Si el material interiorizado es un agente de obtención de imágenes de SPECT, es preferentemente un emisor gamma, siendo ^{99m}Tc y ^{111}In particularmente útiles en la obtención de imágenes de sujetos humanos. Un emisor gamma más preferido de la invención es ^{99m}Tc. Un quelato adecuado para ^{99m}Tc sería una alquilenamina-oxima. Para ^{99m}Tc, el quelato preferido es HMPAO, ya que el ^{99m}Tc-HMPAO atraviesa fácilmente la membrana de los liposomas cargados negativamente.

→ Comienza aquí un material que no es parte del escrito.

/-!
# Galois extensions of degree `p` of `K(x)^h` in mixed characteristic: `(vE:vF) = p` (Kuhlmann 2010, Prop. 4.6) — proof

Topic: `Literature/AlgebraicGeometry/Resolution` (valued function fields). DISCHARGE of the named
fact `Kuhlmann2010Prop46ValueIndex` (`NormalDegreePDefectlessVTGalois.lean`) = F.-V. Kuhlmann,
*Elimination of ramification I: The generalized stability theorem*, Trans. AMS 362 (2010)
5697–5727 = arXiv:1003.5678, §4.1, **Prop. 4.6** (last assertion), in the specialisation of the
named fact (an algebraically closed `K` of characteristic `0`):

> **Proposition 4.6.** Let `K`, `F` and `E` be as in the value-transcendental case of
> Proposition 4.1, and assume that `char K = 0`. Then `E = F(ϑ)` where `ϑ^p = x^m u`, with
> `m ∈ {0,…,p−1}` and `u ∈ K[x,x⁻¹]` a `1`-unit … Further, `m ≠ 0` or `I ≠ ∅`. In both cases,
> `(vE:vF) = p`.
> *Proof.* We can assume that `E|F` is of the form (10) [Kummer: `E = F(ϑ)`, `ϑ^p = a ∈ F`].
> Since `vF = vK ⊕ ℤvx` and `F̄ = K̄`, we can write `a = c x^k u` where `k ∈ ℤ`, `c ∈ K` and
> `u ∈ F` a `1`-unit. Using (11) and our assumption that `K` is closed under `p`-th roots, we
> may replace `a` by `x^m u` where `m = (k mod p)`. … If `m ≠ 0`, then `vϑ = (m/p)vx ∉ vF`.
> Assume that `m = 0`. … This yields `vη = (1/p)vc_j − vC + (j/p)vx ∉ vK ⊕ ℤvx = vF`. In all
> cases, we find as in the proof of Proposition 4.5 that `(vE:vF) = p`.

## Content (everything PROVED)

* `exists_kummer_generator_of_isGaloisStep` — **(10): Kummer generators**: a Galois step
  `F ≤ E` of prime degree `p` over `F ⊇ K`, `K` algebraically closed with `p ≠ 0` in `Ω`, has
  `ϑ ∈ E ∖ F` with `ϑ^p ∈ F` (Mathlib's `exists_root_adjoin_eq_top_of_isCyclic`, [L] Thm. VI.6.2).
* `relIndex_valueSubgroup_eq_of_isGaloisStep_charZero` — **Prop. 4.6, `(vE:vF) = p`**: with
  `a = ϑ^p = c x^k u` (`exists_eq_mul_zpow_mul_oneUnit_of_mem_henselizedAdjoin`): if `p ∤ k`
  then `v(ϑ) ∉ vF` ("`vϑ = (m/p)vx ∉ vF`"); if `p ∣ k`, rescaling by `c^{1/p}x^{k/p}` gives a
  `1`-unit radicand, and `exists_valuation_not_mem_of_oneUnit_radicand` (`KummerRadicandsVT.lean`)
  gives `t = ϑw − 1 ∈ E` with `v(t) ∉ vF`, `v(t)^p ∈ vF`; so `p ∣ (vE:vF) ≤ [E:F] = p`
  (`dvd_relIndex_of_pow_mem`, the fundamental inequality `relIndex_mul_relfinrank_le_relfinrank`).
* `Kuhlmann2010Prop46ValueIndex_holds` — the DISCHARGE; and the now unconditional consequences
  `Kuhlmann2010GaloisDegreePDefectlessVT_holds` (Cor. 4.2, value-transcendental case),
  `Kuhlmann2010HenselizedRationalImmediateExt_holds` (the italicized statement of §5 for `K(x)^h`),
  `Kuhlmann2010Lemma55ValueTranscendental_holds` (Lemma 5.5, Case I),
  `Kuhlmann2010StabilityHenselizedRationalValueTranscendental_holds` and
  `Kuhlmann2010StabilityRankOneValueTranscendental_holds` ((R4) in rank one for a
  value-transcendental generator), `Kuhlmann2010Stability.of_residueLeaves` (Thm. 1.1 over a
  trivially valued ground field from Props. 4.12–4.13 alone).

## Sources

* F.-V. Kuhlmann, *Elimination of ramification I: The generalized stability theorem*, Trans.
  Amer. Math. Soc. 362 (2010) 5697–5727 = arXiv:1003.5678: §1 (1), §2.2, Lemma 2.5, §4 ((10),
  (11), Cor. 4.2), §4.1 (Lemma 4.4, Props. 4.5–4.6), §5 (pp. 18–20). [Kuhlmann2010]
* Kummer theory: Mathlib (`Mathlib.FieldTheory.KummerExtension`), in place of [L] = S. Lang,
  *Algebra*, Thm. VI.6.2 cited by the source.
-/

noncomputable section

open IsLocalRing

namespace Literature.AlgebraicGeometry.Resolution

universe u

variable {Ω : Type u} [Field Ω] (V : ValuationSubring Ω)

/-! ### Kummer generators of Galois steps of degree `p` -/

section KummerGenerator

omit V in
/-- **Kummer generators** (Kuhlmann 2010, §4, (10): "If `char K = 0` and `K` contains all `p`-th
roots of unity, then `E|F` is a Kummer extension (cf. [L], Theorem 6.2). That is, the extension is
of the form `E = F(ϑ)` where `a := ϑ^p ∈ F`"): for a Galois step `F ≤ E` of prime degree `p`
inside `Ω`, `K ≤ F` algebraically closed and `p ≠ 0` in `Ω` (so that `F` contains the primitive
`p`-th roots of unity of `K`), there is `ϑ ∈ E`, `ϑ ∉ F`, with `ϑ^p ∈ F`. PROVED from Mathlib's
`exists_root_adjoin_eq_top_of_isCyclic` (a group of prime order is cyclic).
[cite: Kuhlmann2010, Section 4, (10)] -/
theorem exists_kummer_generator_of_isGaloisStep {p : ℕ} [hp : Fact p.Prime] {K F E : Subfield Ω}
    (hK : IsAlgClosed K) (hKF : K ≤ F) (hpΩ : (p : Ω) ≠ 0) (hstep : IsGaloisStep p F E) :
    ∃ ϑ ∈ E, ϑ ∉ F ∧ ϑ ^ p ∈ F := by
  classical
  obtain ⟨hle, hdeg, hgal⟩ := hstep
  haveI := hgal
  set L : IntermediateField F Ω := Subfield.extendScalars hle with hL
  haveI : FiniteDimensional F L := Module.finite_of_finrank_pos (by rw [hdeg]; exact hp.out.pos)
  haveI : IsCyclic (L ≃ₐ[F] L) :=
    isCyclic_of_prime_card (p := p) (by rw [IsGalois.card_aut_eq_finrank, hdeg])
  obtain ⟨ζ, hζK, hζ⟩ := exists_isPrimitiveRoot_mem_of_isAlgClosed hK hpΩ
  have hprim : (primitiveRoots (Module.finrank F L) F).Nonempty := by
    refine ⟨⟨ζ, hKF hζK⟩, ?_⟩
    rw [hdeg, mem_primitiveRoots hp.out.pos]
    exact IsPrimitiveRoot.of_map_of_injective (f := algebraMap F Ω) hζ Subtype.val_injective
  obtain ⟨α, hαp, hαtop⟩ := exists_root_adjoin_eq_top_of_isCyclic F L hprim
  rw [hdeg] at hαp
  obtain ⟨a, ha⟩ := hαp
  refine ⟨((α : L) : Ω), (Subfield.mem_extendScalars (h := hle)).mp (α : L).2, ?_, ?_⟩
  · intro hαF
    have hbot : IntermediateField.adjoin F ({α} : Set L) = ⊥ := by
      rw [IntermediateField.adjoin_simple_eq_bot_iff]
      exact ⟨⟨(α : Ω), hαF⟩, Subtype.ext rfl⟩
    have h1 : Module.finrank F L = 1 := by
      rw [← IntermediateField.finrank_top', ← hαtop, hbot, IntermediateField.finrank_bot]
    rw [hdeg] at h1
    exact hp.out.one_lt.ne' h1
  · have h1 : (((α ^ p : L)) : Ω) = ((α : L) : Ω) ^ p := by simp
    have h2 : ((algebraMap F L a : L) : Ω) = (a : Ω) := rfl
    rw [← h1, ← ha, h2]
    exact a.2

end KummerGenerator

/-! ### Prop. 4.6: the value index -/

section Prop46

/-- **Kuhlmann 2010, Prop. 4.6 over an algebraically closed `K` of characteristic `0`:
`(vE:vF) = p`** ("In both cases, `(vE:vF) = p`. *Proof.* … we can write `a = c x^k u` … we may
replace `a` by `x^m u` where `m = (k mod p)` … If `m ≠ 0`, then `vϑ = (m/p)vx ∉ vF`. Assume that
`m = 0`. … `vη = (1/p)vc_j − vC + (j/p)vx ∉ vK ⊕ ℤvx = vF`. In all cases, we find as in the proof
of Proposition 4.5 that `(vE:vF) = p`"). Inside the algebraically closed `(Ω, V)` of
characteristic `0` with `char Ωv = p`: `K ≤ Ω` algebraically closed, `x` value-transcendental over
`K`, `F = K(x)^h` of rank one, `F ≤ E` Galois of degree `p`; then `(vE : vF) = p`. PROVED through
the Kummer generator, Lemma 4.4, §2.2 and the elimination of `p`-th powers
(`KummerOneUnitsVT.lean`, `KummerRadicandsVT.lean`). [cite: Kuhlmann2010, Prop. 4.6] -/
theorem relIndex_valueSubgroup_eq_of_isGaloisStep_charZero [IsAlgClosed Ω] [CharZero Ω] {p : ℕ}
    [hp : Fact p.Prime] [CharP (ResidueField V) p] {K : Subfield Ω} (hK : IsAlgClosed K) {x : Ω}
    (hx : IsValueTranscendentalOver V K x) (hr : IsRankOneValued V (henselizedAdjoin V K x))
    {E : Subfield Ω} (hstep : IsGaloisStep p (henselizedAdjoin V K x) E) :
    (valueSubgroup (henselizedAdjoin V K x) V).relIndex (valueSubgroup E V) = p := by
  classical
  haveI := hK
  set F := henselizedAdjoin V K x with hFdef
  have hKF : K ≤ F := le_henselizedAdjoin V K x
  have hxF : x ∈ F := mem_henselizedAdjoin_self V K x
  have hp0 : (p : Ω) ≠ 0 := Nat.cast_ne_zero.mpr hp.out.ne_zero
  have hvp : V.valuation (p : Ω) < 1 := valuation_natCast_lt_one_of_charP V p
  -- the constant `C ∈ K`, `C^{p-1} = -p`
  obtain ⟨Cκ, hCκ⟩ := IsAlgClosed.exists_pow_nat_eq (-(p : K)) (Nat.sub_pos_of_lt hp.out.one_lt)
  set C : Ω := (Cκ : Ω) with hCdef
  have hC : C ^ (p - 1) = -(p : Ω) := by
    have := congrArg (fun z : K => (z : Ω)) hCκ
    simpa using this
  have hCK : C ∈ K := Cκ.2
  -- degrees
  have hle : F ≤ E := hstep.le
  have hrel : Subfield.relfinrank F E = p := hstep.isNormalStep.relfinrank_eq
  have hpos : 0 < Subfield.relfinrank F E := by
    rw [hrel]
    exact hp.out.pos
  ---------------------------------------------------------------- Kummer generator `ϑ`, `a = ϑ^p`
  obtain ⟨ϑ, hϑE, hϑF, hϑpF⟩ := exists_kummer_generator_of_isGaloisStep hK hKF hp0 hstep
  have hϑ0 : ϑ ≠ 0 := fun h => hϑF (h ▸ F.zero_mem)
  ---------------------------------------------------------------- an element of `E` with value outside `vF`
  obtain ⟨t, htE, ht0, hnot, g, hgF, hg0, htg⟩ : ∃ t ∈ E, t ≠ 0 ∧
      (∀ f ∈ F, f ≠ 0 → V.valuation t ≠ V.valuation f) ∧
      ∃ g ∈ F, g ≠ 0 ∧ V.valuation t ^ p = V.valuation g := by
    -- `a = c x^k u`
    obtain ⟨c, hc, hc0, k, u, huF, hu1, ha⟩ :=
      exists_eq_mul_zpow_mul_oneUnit_of_mem_henselizedAdjoin V hx hϑpF (pow_ne_zero p hϑ0)
    have hvu : V.valuation u = 1 := by
      have h := Valuation.map_add_eq_of_lt_left V.valuation (x := (1 : Ω)) (y := u - 1)
        (by rw [Valuation.map_one]; exact hu1)
      rw [add_sub_cancel, Valuation.map_one] at h
      exact h
    by_cases hpk : (p : ℤ) ∣ k
    · -- `p ∣ k`: rescale to a `1`-unit radicand
      obtain ⟨κ, hκ⟩ := IsAlgClosed.exists_pow_nat_eq (⟨c, hc⟩ : K) hp.out.pos
      have hκ' : ((κ : K) : Ω) ^ p = c := by
        have := congrArg (fun z : K => (z : Ω)) hκ
        simpa using this
      have hκ0 : (κ : Ω) ≠ 0 := fun h => hc0 (by rw [← hκ', h, zero_pow hp.out.ne_zero])
      set d : Ω := (κ : Ω) * x ^ (k / p) with hddef
      have hdF : d ∈ F := mul_mem (hKF κ.2) (zpow_mem hxF _)
      have hd0 : d ≠ 0 := mul_ne_zero hκ0 (zpow_ne_zero _ hx.ne_zero)
      have hdp : d ^ p = c * x ^ k := by
        rw [hddef, mul_pow, hκ', ← zpow_natCast (x ^ (k / p)), ← zpow_mul, Int.ediv_mul_cancel hpk]
      set ϑ₁ : Ω := ϑ * d⁻¹ with hϑ₁def
      have hϑ₁F : ϑ₁ ∉ F := mul_not_mem_of_not_mem hϑF (F.inv_mem hdF) (inv_ne_zero hd0)
      have hm0 : c * x ^ k ≠ 0 := by
        rw [← hdp]
        exact pow_ne_zero p hd0
      have hϑ₁ : ϑ₁ ^ p = 1 + (u - 1) := by
        rw [hϑ₁def, mul_pow, inv_pow, ha, hdp, add_sub_cancel, mul_comm (c * x ^ k) u,
          mul_inv_cancel_right₀ hm0]
      obtain ⟨w, hwF, hne0, hnotw, g, hgF, hg0, hpow⟩ :=
        exists_valuation_not_mem_of_oneUnit_radicand V hK hx hr hCK hC hp0 hvp hϑ₁F
          (sub_mem huF F.one_mem) hu1 hϑ₁
      exact ⟨ϑ₁ * w - 1,
        sub_mem (mul_mem (mul_mem hϑE (hle (F.inv_mem hdF))) (hle hwF)) E.one_mem,
        hne0, hnotw, g, hgF, hg0, hpow⟩
    · -- `p ∤ k`: `v(ϑ) ∉ vF` already
      refine ⟨ϑ, hϑE, hϑ0, ?_, ϑ ^ p, hϑpF, pow_ne_zero p hϑ0, by rw [map_pow]⟩
      intro f hf hf0 hvf
      have h1 : V.valuation f ^ p = V.valuation (c * x ^ k) := by
        rw [← hvf, ← map_pow, ha, map_mul (V.valuation) (c * x ^ k) u, hvu, mul_one]
      exact not_valuation_pow_eq_of_not_dvd V hx hp.out.ne_zero hpk hc hc0 hf h1
  ---------------------------------------------------------------- `p ∣ (vE : vF) ≤ p`
  have hvt0 : V.valuation t ≠ 0 := (map_ne_zero _).mpr ht0
  set γ : (ValuationSubring.ValueGroup V)ˣ := Units.mk0 (V.valuation t) hvt0 with hγdef
  have hγE : γ ∈ valueSubgroup E V :=
    (mem_valueSubgroup_iff E V γ).mpr ⟨⟨t, htE⟩, fun h0 => ht0 (congrArg Subtype.val h0), rfl⟩
  have hγF : γ ∉ valueSubgroup F V := by
    intro hmem
    obtain ⟨f, hf0, hγf⟩ := (mem_valueSubgroup_iff F V γ).mp hmem
    exact hnot f f.2 (fun h0 => hf0 (Subtype.ext h0)) hγf
  have hγp : γ ^ p ∈ valueSubgroup F V := by
    refine (mem_valueSubgroup_iff F V _).mpr ⟨⟨g, hgF⟩, fun h0 => hg0 (congrArg Subtype.val h0), ?_⟩
    rw [Units.val_pow_eq_pow_val, hγdef, Units.val_mk0, htg]
    rfl
  have hdvd : p ∣ (valueSubgroup F V).relIndex (valueSubgroup E V) :=
    dvd_relIndex_of_pow_mem hp.out hγE hγF hγp
  obtain ⟨he, hf, hef⟩ := relIndex_mul_relfinrank_le_relfinrank V hle hpos
  rw [hrel] at hef
  exact le_antisymm (le_trans (Nat.le_mul_of_pos_right _ hf) hef) (Nat.le_of_dvd he hdvd)

end Prop46

/-! ### Discharge of `Kuhlmann2010Prop46ValueIndex` and consequences -/

/-- **DISCHARGE of `Kuhlmann2010Prop46ValueIndex`** (Kuhlmann 2010, Prop. 4.6, last assertion,
over an algebraically closed `K` of characteristic `0`): `(vE:vF) = p`
(`relIndex_valueSubgroup_eq_of_isGaloisStep_charZero`). PROVED. [cite: Kuhlmann2010, Prop. 4.6] -/
theorem Kuhlmann2010Prop46ValueIndex_holds : Kuhlmann2010Prop46ValueIndex.{u} := by
  intro Ω _ _ _ V p _ hp K hK x hx hr E hstep
  haveI : Fact p.Prime := ⟨hp⟩
  exact relIndex_valueSubgroup_eq_of_isGaloisStep_charZero V hK hx hr hstep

La interiorización eficaz de material en los liposomas de la presente invención depende de la presencia del compuesto modificador atrapado en la fase interna. En el caso de que un complejo radiometálico sea el material interiorizado, la función del compuesto modificador atrapado es convertir el complejo radiometálico, que preferentemente comprende ^{111}In o ^{99m}Tc, en una forma más hidrófila que permanece interiorizada dentro del liposoma, dando como resultado un procedimiento de radiomarcado más eficaz. Por tanto, es decisivo que el compuesto modificador se retenga dentro de los liposomas preformados de forma que el paso transmembrana del complejo radiometálico en los liposomas no sea inhibido y que el complejo radiometálico no se convierta en una forma hidrófila fuera de los liposomas, afectando adversamente la pureza radioquímica (PRQ).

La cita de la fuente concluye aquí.